My question is: Is this performance normal? how can I improve it?
You are correct, 5K message is not really the issue, it 5 batchs of 5K message at the same time that's causing the problem.
To serialize the debatching you can use an Ordered Delivery Two Way Send Port with an Loopback Adapter which debatches the EDI on the Receive Side. In this case, the initial Receive Location would be a PassThrough.
You can find several Loopback Adapters here: http://social.technet.microsoft.com/wiki/contents/articles/12824.biztalk-server-list-of-custom-adapters.aspx#jjj
BizTalk isn't really made to process multiple large files at once, and the file adapter doesn't have any built in way to limit how many files it will pull at once.

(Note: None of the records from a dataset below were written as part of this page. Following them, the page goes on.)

/-- The rate bookkeeping: for `K ≥ max (2(c′+1)/c) (C+1)`, `e^{-(c/2)K²} · C ≤ e^{-c′K}`
(`(c/2)K² - c′K ≥ K` and `C ≤ K - 1 ≤ e^K`). [folklore] -/
theorem exp_half_sq_mul_le_exp_rate {c c' C K : ℝ} (hc : 0 < c) (hc' : 0 < c') (hKc : 2 * (c' + 1) / c ≤ K)
    (hKC : C + 1 ≤ K) : Real.exp (-(c / 2 * K ^ 2)) * C ≤ Real.exp (-(c' * K)) := by
  have hK0 : 0 ≤ K := by
    have : 0 ≤ 2 * (c' + 1) / c := by positivity
    linarith
  have hcK : c' + 1 ≤ c / 2 * K := by
    rw [div_le_iff₀ hc] at hKc
    nlinarith
  have h1 : K ≤ c / 2 * K ^ 2 - c' * K := by nlinarith
  have h2 : C ≤ Real.exp (c / 2 * K ^ 2 - c' * K) := by
    have := Real.add_one_le_exp K
    linarith [Real.exp_le_exp.2 h1]
  calc Real.exp (-(c / 2 * K ^ 2)) * C ≤ Real.exp (-(c / 2 * K ^ 2)) * Real.exp (c / 2 * K ^ 2 - c' * K) :=
        mul_le_mul_of_nonneg_left h2 (Real.exp_pos _).le
    _ = Real.exp (-(c' * K)) := by rw [← Real.exp_add]; ring_nf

There's a commercial solution available to help handle this (disclosure: I work for Tallan and work on this solution) called the T-Connect EDI Splitter (https://www.tallan.com/products/t-connect/edi-file-splitter/). The use case is splitting the files on a pipeline into more manageable chunks to be consumed elsewhere. This is not a trivial task, unfortunately.
If your files are small enough to process without splitting them before they hit the EDI recieve pipeline (you don't need to split them further, you just need to process them one at a time), you'll have to come up with a more complicated messaging flow to deal with that - receive them using PassThrough transmit, send them somewhere that can just consume them, then poll them using a second receive location that offers more precise control of polling.
You could also just write your own adapter that offers polling and interval settings, but that's much more complicated and messy.